Over the past couple of years, I’ve presented a few coding workshops, both on my own and along with William Latham and Stephen Todd.
Participants have been from a range of backgrounds; some artists and designers interested in exploring generative computer approaches, as well as programmers interested in experimenting with graphics. In future I’m keen on exposing people who might not have thought about programming to it in an approachable and fun way; in particular, I’m encouraged by the increased attention that computer science for children is getting, and feel strongly that generative graphics could be rewarding in that context.
Workshops so far have been conducted with a variety of software systems, mostly web-browser based so that there is no complication in terms of setting up working environment etc. We work a bit with our own Organic Art / Mutator 2 codebase, which on the plus side is able to produce rich and interesting results but is rather demanding of graphics hardware and also not ideal in that we haven’t so far made it publicly available. The widely used Three.js library is very useful, but doesn’t have quite the immediacy of systems dedicated to live coding.
I’ve been playing around with Davide dela Casa (and others)’s Livecodelab a bit for a while, and have started to incorporate it (with modifications) as an increasingly dominant part of coding workshops. It’s oriented towards being extremely simple for naive users to pick up and start tinkering with, and although it certainly has some limitations in comparison to other systems, such limitations can be creatively useful and I see potential for using extended versions of this system as the basis for quite a bit of future work.
I’ve made a fork to start to incorporate some features I tend to lean on heavily: video feedback in graphics, and mutation / genetic algorithms. Here is a ‘live’ version of this fork; that link goes straight to a complex example, other simpler examples illustrating the new features in my fork can be found under ‘Demos/Evolutionary’ in the menu. There is still some more work to be done to make something constituting a coherent tutorial; this is still a relatively early stage in the evolution of this system.
So far, the genetic aspects aren’t quite ‘real’ genetic algorithms – the key functions usable for now are ‘gene’ (‘g’ for short) that is used to define parameters that can be evolved and ‘mutate’ that will randomise all thus named parameters.
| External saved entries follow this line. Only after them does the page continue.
import Literature.Probability.RandomPlanarGeometry.HexSAWBrickWallStripFugacityWidthOneContactEntropyBinary
import HarnessLib

/-!
# The rung entropy is a binary entropy, and it is the maximum of the two-density contact entropy over its fibre (equipartition)

Child module of `…ContactEntropyBinary` (the two-density contact entropy `s(a,a') = a·H(ρ/2a) + a'·H(ρ/2a')`, `ρ = 1 − 2a − 2a'`) and of the
rung chapter of `…FugacityWidthOneContactLDP` §17–§18 (the rung entropy `s_V(ρ) = rungEntropy ρ = log m − ((1−ρ)/2) log(m³/(m+1))`,
`m = (1−3ρ)/(2ρ)`, the exponential growth rate of the number of strip walks with rung density `ρ`).
* §1 ★★★ **`rungEntropy_eq_binEntropy`**: `s_V(ρ) = ((1−ρ)/2)·H(2ρ/(1−ρ))` for `0 < ρ < 1/3` — the rung entropy is ONE binary entropy:
  of the `(1−ρ)N/2` wall contacts of a walk with `ρN` rungs, which ones are followed by a rung.
* §2 ★★ **`rungEntropy_eq_contactEntropy₂_diag`**: `s_V(ρ) = s((1−ρ)/4, (1−ρ)/4)` — the rung entropy is the two-density entropy at the
  SYMMETRIC pair of its fibre `{a + a' = (1−ρ)/2}`.
* §3 ★★★ **EQUIPARTITION** (`contactEntropy₂_lt_rungEntropy`, `contactEntropy₂_le_rungEntropy`, `isGreatest_contactEntropy₂_fibre`): on the
  fibre `a + a' = (1−ρ)/2` of the open triangle, `s(a,a') ≤ s_V(ρ)` with equality IFF `a = a'` — at a given rung density the entropy is
  maximised exactly when the two walls share the contacts equally (strict concavity of `s` + the swap symmetry); this is the contraction
  principle from the pair `(bc/N, tc/N)` to the rung density `V/N = 1 − 2·bc/N − 2·tc/N` at the level of the entropies.
* §4 ★★ `log_stripConnectiveConstant_one_eq_binEntropy(_cube)`: `log μ(S₁) = ((μ+1)/(2μ+3))·H(1/(μ+1)) = μ³·H(μ⁻³)/(2μ+3)` — the logarithm of
  the plastic number `μ = μ(S₁)` (`μ³ = μ+1`) is a binary entropy (the rung entropy at the typical rung density `1/(2μ+3)`, `rungEntropy_le`).

## Sources
JansevanRensburg2000 §3.2–§3.3 (1st ed., OUP 2000: density functions, their Legendre structure and concavity); DemboZeitouni2010 §4.2.1
(contraction principle — here at the level of the explicit entropies); BeatonBousquetMelouDeGierDuminilCopinGuttmann2014 §3.2 (the strip `S_1`).  Nothing quoted AS PRINTED; the identities are this lineage's
(elementary algebra on the tree's closed forms `rungEntropy`, `contactEntropy₂_eq_binEntropy`).
-/

noncomputable section

open Filter Topology Finset Literature.Probability.LatticeModels Literature.Probability.Percolation SimpleGraph

namespace Literature.Probability.RandomPlanarGeometry.SAW.HexBW

open WidthOneYZ Real

/-! ## §1 The rung entropy is a binary entropy -/

/-- ★★★ **`s_V(ρ) = ((1−ρ)/2)·H(2ρ/(1−ρ))`** for `0 < ρ < 1/3`, `H` the binary entropy (Mathlib `Real.binEntropy`): the rung entropy of the
one-cell strip is the entropy of choosing, among the `(1−ρ)N/2` wall contacts, the `ρN` that are followed by a rung.
[cite: JansevanRensburg2000, §3.2 Theorem 3.19 (1st ed., p. 52: the density function; lane statement — explicit for the strip)] -/
theorem rungEntropy_eq_binEntropy {ρ : ℝ} (hρ0 : 0 < ρ) (hρ : ρ < 1 / 3) :
    rungEntropy ρ = (1 - ρ) / 2 * binEntropy (2 * ρ / (1 - ρ)) := by
  have h1 : (0 : ℝ) < 1 - 3 * ρ := by linarith
  have h2 : (0 : ℝ) < 2 * ρ := by linarith
  have h3 : (0 : ℝ) < 1 - ρ := by linarith
  have hm : rungM ρ = (1 - 3 * ρ) / (2 * ρ) := rfl
  have hm1 : rungM ρ + 1 = (1 - ρ) / (2 * ρ) := by rw [hm]; field_simp; ring
  have hY : rungY ρ = rungM ρ ^ 3 / (rungM ρ + 1) := rfl
  have hmpos : 0 < rungM ρ := by rw [hm]; positivity
  have lm : Real.log (rungM ρ) = Real.log (1 - 3 * ρ) - Real.log (2 * ρ) := by rw [hm, Real.log_div h1.ne' h2.ne']
  have lm1 : Real.log (rungM ρ + 1) = Real.log (1 - ρ) - Real.log (2 * ρ) := by rw [hm1, Real.log_div h3.ne' h2.ne']
  have lY : Real.log (rungY ρ) = 3 * Real.log (rungM ρ) - Real.log (rungM ρ + 1) := by
    rw [hY, Real.log_div (pow_pos hmpos 3).ne' (by linarith), Real.log_pow]; push_cast; ring
  unfold rungEntropy
  rw [lY, lm, lm1]
  unfold binEntropy
  have e1 : 1 - 2 * ρ / (1 - ρ) = (1 - 3 * ρ) / (1 - ρ) := by field_simp; ring
  rw [e1, inv_div, inv_div, Real.log_div h3.ne' h2.ne', Real.log_div h3.ne' h1.ne']
  field_simp
  ring

/-! ## §2 The rung entropy is the diagonal two-density entropy -/

/-- ★★ **`s_V(ρ) = s((1−ρ)/4, (1−ρ)/4)`** for `0 < ρ < 1/3`: the rung entropy equals the two-density contact entropy at the symmetric
density pair with rung density `ρ`. [cite: JansevanRensburg2000, §3.2 Theorem 3.19 (1st ed., p. 52; lane statement)] -/
theorem rungEntropy_eq_contactEntropy₂_diag {ρ : ℝ} (hρ0 : 0 < ρ) (hρ : ρ < 1 / 3) :
    rungEntropy ρ = contactEntropy₂ ((1 - ρ) / 4) ((1 - ρ) / 4) := by
  rw [rungEntropy_eq_binEntropy hρ0 hρ, contactEntropy₂_diag_binEntropy (by linarith) (by linarith)]
  have e1 : (1 - 4 * ((1 - ρ) / 4)) / (2 * ((1 - ρ) / 4)) = 2 * ρ / (1 - ρ) := by
    have h3 : (1 : ℝ) - ρ ≠ 0 := by linarith
    field_simp; ring
  rw [e1]; ring

/-! ## §3 Equipartition: the rung entropy is the maximum of the two-density entropy over its fibre -/

/-- ★★★ **STRICT EQUIPARTITION**: for `(a,a')` in the open density triangle with `a ≠ a'`,
`s(a,a') < s_V(1 − 2a − 2a')` — an asymmetric sharing of the contacts between the walls costs entropy at fixed rung density
(strict concavity of `s` on the segment to the mirror pair `(a',a)`, whose midpoint is the symmetric pair, and `s(a',a) = s(a,a')`).
[cite: JansevanRensburg2000, §3.3 (1st ed.: strict concavity of density functions; lane statement); DemboZeitouni2010, §4.2.1 (contraction principle)] -/
theorem contactEntropy₂_lt_rungEntropy {a a' : ℝ} (h1 : a + a' < 1 / 2) (h2 : 1 < 4 * a + 2 * a') (h3 : 1 < 2 * a + 4 * a')
    (hne : a ≠ a') : contactEntropy₂ a a' < rungEntropy (1 - 2 * a - 2 * a') := by
  have hρ0 : 0 < 1 - 2 * a - 2 * a' := by linarith
  have hρ : 1 - 2 * a - 2 * a' < 1 / 3 := by linarith
  rw [rungEntropy_eq_contactEntropy₂_diag hρ0 hρ]
  have hsc := strictConcaveOn_contactEntropy₂
  have hx : ((a, a') : ℝ × ℝ) ∈ {p : ℝ × ℝ | p.1 + p.2 < 1 / 2 ∧ 1 < 4 * p.1 + 2 * p.2 ∧ 1 < 2 * p.1 + 4 * p.2} := ⟨h1, h2, h3⟩
  have hy : ((a', a) : ℝ × ℝ) ∈ {p : ℝ × ℝ | p.1 + p.2 < 1 / 2 ∧ 1 < 4 * p.1 + 2 * p.2 ∧ 1 < 2 * p.1 + 4 * p.2} :=
    ⟨by simp only; linarith, by simp only; linarith, by simp only; linarith⟩
  have hxy : ((a, a') : ℝ × ℝ) ≠ (a', a) := by
    intro h; apply hne; exact (Prod.mk.inj h).1
  have key := hsc.2 hx hy hxy (show (0 : ℝ) < 1 / 2 by norm_num) (show (0 : ℝ) < 1 / 2 by norm_num)
    (show (1 / 2 : ℝ) + 1 / 2 = 1 by norm_num)
  have emid : (1 / 2 : ℝ) • ((a, a') : ℝ × ℝ) + (1 / 2 : ℝ) • ((a', a) : ℝ × ℝ) = ((1 - (1 - 2 * a - 2 * a')) / 4, (1 - (1 - 2 * a - 2 * a')) / 4) := by
    ext <;> simp [smul_eq_mul] <;> ring
  rw [emid] at key
  simp only [smul_eq_mul] at key
  rw [contactEntropy₂_swap a a'] at key
  linarith

/-- ★★ **`s(a,a') ≤ s_V(1 − 2a − 2a')`** on the open density triangle, with equality iff `a = a'`.
[cite: JansevanRensburg2000, §3.3 (1st ed.; lane statement); DemboZeitouni2010, §4.2.1 (contraction principle)] -/
theorem contactEntropy₂_le_rungEntropy {a a' : ℝ} (h1 : a + a' < 1 / 2) (h2 : 1 < 4 * a + 2 * a') (h3 : 1 < 2 * a + 4 * a') :
    contactEntropy₂ a a' ≤ rungEntropy (1 - 2 * a - 2 * a') ∧
      (contactEntropy₂ a a' = rungEntropy (1 - 2 * a - 2 * a') ↔ a = a') := by
  by_cases hne : a = a'
  · subst hne
    have e : rungEntropy (1 - 2 * a - 2 * a) = contactEntropy₂ a a := by
      rw [rungEntropy_eq_contactEntropy₂_diag (by linarith) (by linarith)]
      congr 1 <;> ring
    exact ⟨e.symm.le, ⟨fun _ => rfl, fun _ => e.symm⟩⟩
  · have hlt := contactEntropy₂_lt_rungEntropy h1 h2 h3 hne
    exact ⟨hlt.le, ⟨fun h => absurd h hlt.ne, fun h => absurd h hne⟩⟩

/-- ★★★ **THE CONTRACTION PRINCIPLE AT THE LEVEL OF ENTROPIES**: for `0 < ρ < 1/3`, the rung entropy `s_V(ρ)` is the GREATEST value of
the two-density contact entropy `s(a,a')` over the fibre `{(a,a') ∈ T : a + a' = (1−ρ)/2}` of density pairs with rung density `ρ`, attained
at the symmetric pair (and, by `contactEntropy₂_le_rungEntropy`, only there).
[cite: DemboZeitouni2010, §4.2.1 Theorem 4.2.1 (contraction principle: the rate of the image is the infimum over fibres — here sup of entropies); JansevanRensburg2000, §3.2–§3.3 (1st ed.)] -/
theorem isGreatest_contactEntropy₂_fibre {ρ : ℝ} (hρ0 : 0 < ρ) (hρ : ρ < 1 / 3) :
    IsGreatest {s : ℝ | ∃ a a' : ℝ, a + a' < 1 / 2 ∧ 1 < 4 * a + 2 * a' ∧ 1 < 2 * a + 4 * a' ∧ 1 - 2 * a - 2 * a' = ρ ∧
      s = contactEntropy₂ a a'} (rungEntropy ρ) := by
  refine ⟨⟨(1 - ρ) / 4, (1 - ρ) / 4, by linarith, by linarith, by linarith, by ring, rungEntropy_eq_contactEntropy₂_diag hρ0 hρ⟩, ?_⟩
  rintro s ⟨a, a', h1, h2, h3, hρa, rfl⟩
  rw [← hρa]
  exact (contactEntropy₂_le_rungEntropy h1 h2 h3).1

/-! ## §4 The logarithm of the plastic number is a binary entropy -/

/-- ★★ **`log μ(S₁) = ((μ+1)/(2μ+3))·H(1/(μ+1))`**, `μ = μ(S₁)` the connective constant of the one-cell strip (the plastic number,
`μ³ = μ + 1`): the growth rate of the strip is the rung entropy at the typical rung density `ρ* = 1/(2μ+3)` (`rungEntropy_le`), which by §1
is one binary entropy. [cite: JansevanRensburg2000, §3.2 Theorem 3.19 (1st ed., p. 52; lane statement); BeatonBousquetMelouDeGierDuminilCopinGuttmann2014, §3.2 Proposition 6 (arXiv v5 p. 10: the strip `S_1`)] -/
theorem log_stripConnectiveConstant_one_eq_binEntropy :
    Real.log (stripConnectiveConstant 1) =
      (stripConnectiveConstant 1 + 1) / (2 * stripConnectiveConstant 1 + 3) * binEntropy (1 / (stripConnectiveConstant 1 + 1)) := by
  set μ := stripConnectiveConstant 1 with hμ
  have hμ1 : (1.3247 : ℝ) < μ := stripConnectiveConstant_one_mem_Ioo.1
  have hρ0 : (0 : ℝ) < 1 / (2 * μ + 3) := by positivity
  have hρ : 1 / (2 * μ + 3) < 1 / 3 := by
    rw [div_lt_div_iff₀ (by positivity) (by norm_num)]; linarith
  have key := ((rungEntropy_le hρ0 hρ).2).2 rfl
  rw [← key, rungEntropy_eq_binEntropy hρ0 hρ]
  have h23 : (2 : ℝ) * μ + 3 ≠ 0 := by positivity
  have e1 : (1 - 1 / (2 * μ + 3)) / 2 = (μ + 1) / (2 * μ + 3) := by field_simp; ring
  have e2 : 2 * (1 / (2 * μ + 3)) / (1 - 1 / (2 * μ + 3)) = 1 / (μ + 1) := by
    have hμ1' : (μ : ℝ) + 1 ≠ 0 := by positivity
    have h22 : (2 : ℝ) * μ + 2 ≠ 0 := by positivity
    rw [div_eq_div_iff (by
      rw [show (1 : ℝ) - 1 / (2 * μ + 3) = (2 * μ + 2) / (2 * μ + 3) by field_simp; ring]; positivity) hμ1']
    field_simp
    ring
  rw [e1, e2]

/-- ★★ The same in terms of the cubic law: **`log μ = μ³·H(μ⁻³)/(2μ+3)`** for the plastic number `μ = μ(S₁)` (`μ³ = μ + 1`).
[cite: BeatonBousquetMelouDeGierDuminilCopinGuttmann2014, §3.2 Proposition 6 (arXiv v5 p. 10; lane statement)] -/
theorem log_stripConnectiveConstant_one_eq_binEntropy_cube :
    Real.log (stripConnectiveConstant 1) =
      stripConnectiveConstant 1 ^ 3 / (2 * stripConnectiveConstant 1 + 3) * binEntropy ((stripConnectiveConstant 1 ^ 3)⁻¹) := by
  rw [log_stripConnectiveConstant_one_eq_binEntropy, ← stripConnectiveConstant_one_pow_three, one_div]

end Literature.Probability.RandomPlanarGeometry.SAW.HexBW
I have not quite decided exactly how the programming model for more advanced features should work: the extent to which they should attempt to interact with implementations we have already in other bits of code vs cleanly reimplementing, how much it should be based on a dedicated GUI for certain functions vs a more purely programmatic approach, etc.
Nonetheless, the current simple programmatic mechanic already allows for quite expressive ways of creating models; for example, in the snowflake image above, a 4*3 grid of unique snowflakes is drawn, each animating independently. There are only two lines of code on which the ‘g’ function is invoked to define genes, but because that is inside a ‘snowflake’ function which is called repeatedly, each time given an id unique to each snowflake which is then incorporated into the gene name, the resulting model effectively has 4*3*2 = 24 genes.